In order to simulate and to analyze the new space propulsion reactor designs, integrated with an expander cycle engine system, a new computational thermofluid dynamics design analysis model was developed. The purpose-built NTR engine system code provides propellant thermodynamic state in the entire engine system, thermal state of the reactor components (by multi-channel analysis) and ensuing rocket performance. The result of each reactor component state calculated by the in-house system code was validated by comparison with the corresponding 3-D Computational Fluid Dynamics (CFD) analysis result.

To demonstrate the feasibility of the newly proposed reactor concepts, the design analysis regarding neutronics and thermohydraulics was performed by using the general-purpose Monte Carlo codes for neutronics, the purpose-built NTR engine system code for thermohydraulics and their coupling model. The major parameters for the analysis includes material options for fuel and moderator, fuel element pitch to diameter ratio, reactor power and fuel assembly geometry. The design analysis suggests the potential design space in terms of neutronics and thermohydraulics, and provides the feasible design points by the integration process between neutronics and thermohydraulics. In addition, the material candidates for fuel and moderator were assessed to determine baseline options in the particular reactor operating conditions. The assessment results indicate that both the ternary carbide and CERMET fuels can be meritorious baselines according to certain purposes, and the zirconium hydride moderator is preferable to be a baseline because of its better thermo-mechanical properties for the advanced space propulsion reactors. The cooling capability of the new integrated fuel element core design was also proved to protect the fuel and moderator components. Besides the inherent passive safety feature of the LEU version reactor due to temperature effects on reactivity was discovered.

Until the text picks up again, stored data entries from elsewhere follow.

import Summits.ResolutionOfSingularities.ResolutionOfSingularities.Theorems.PurelyInseparableDim4AtlasChild
import Summits.ResolutionOfSingularities.ResolutionOfSingularities.Theorems.PurelyInseparableDim4AtlasSiblingsDisjoint
import Summits.ResolutionOfSingularities.ResolutionOfSingularities.Theorems.PurelyInseparableDim4JointChartNormalise
import Summits.ResolutionOfSingularities.ResolutionOfSingularities.Theorems.PurelyInseparableDim4JointForestStep
import HarnessLib

/-!
# Purely inseparable four-folds: the STEP AT ONE READING of an atlas member — children, disjointness, cover of the order-`p` points over the
# owned part, finitely many leaf points (brick S3 (c) v4, tranche 1, brick A3-reading; cell `res-dim4-pi`)

[OURS · counted 0] (D-0157 DOOR 2; host item stmt-ResolutionOfSingularities-16155, helper). Nothing here proves resolution of
singularities in dimension ≥ 4 / characteristic `p`. 61d's `joint_forest_step_hereditary` for ATLAS readings (no waiting,
`res-dim4-typ-3/S3c-V4-ATLAS-MEMBERS-DESIGN.md` §2 A3): in the setting of the child package A1 at a reading `(s, S, X, D)` of a member blown
up by `π`, and given `BlockA`'s clauses AT this reading — (P1) admissible entries `Pl`, (P2) separated entries, (P5) three-way cover of the
OWNED normalised equimultiple pairs by entries / escaping siblings' closures / leaves `L` — : every entry has its atlas child (A1), the
children are pairwise disjoint (A3-siblings), every CLOSED point of `W` of order `≥ p` over the OWNED part `φ(ψ⁻¹ ownedSetZ S X)` lies on a
child or is a LEAF point carrying a point chart reading v3's step state, and the leaf points are finitely many (they inject into `L`).

* `zigzag_point_under`, **`atlas_reading_step`**. AI-produced formalisation, weaker than expert review.
bears_on: LADDER-RESOLUTION:D157-DOOR2 (res-dim4-pi · S3 (c) v4 A3-reading).
-/

set_option linter.dupNamespace false -- D-0017: single-problem summit path `Summit.<S>.<S>.…` by design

Eventually, the analysis results demonstrate the feasibility of the proposed reactor designs in steady-state operating conditions to achieve the leading design requirements, and indicate that the innovative designs have great potentials to enhance rocket performance and/or non-proliferation capability, compared with the existing HEU-NTR designs. At each feasible design point, the rocket performance of KANUTERs are estimated to be a 19.5 kN thrust, a 4.2 thrust to engine weight ratio $(T/W+{eng})$ and a 945 s $I_{sp}$ for the HEU version

and a 51.1 kN thrust, a 4.2 $T/W_{eng}$ and 897 s Isp for the LEU version. The performance levels are better or comparable, compared with that of the state-of-the-art SNRE (with a 71.7 kN thrust, a 3.1 $T/W_{eng}$ and 860 s $I_{sp}$) during the Rover/NERVA Program.

Finally, this dissertation presents important recommendations to complete the conceptual design and to carry forward a R&D program including testing and designing in detail for the KANUTERs in the future.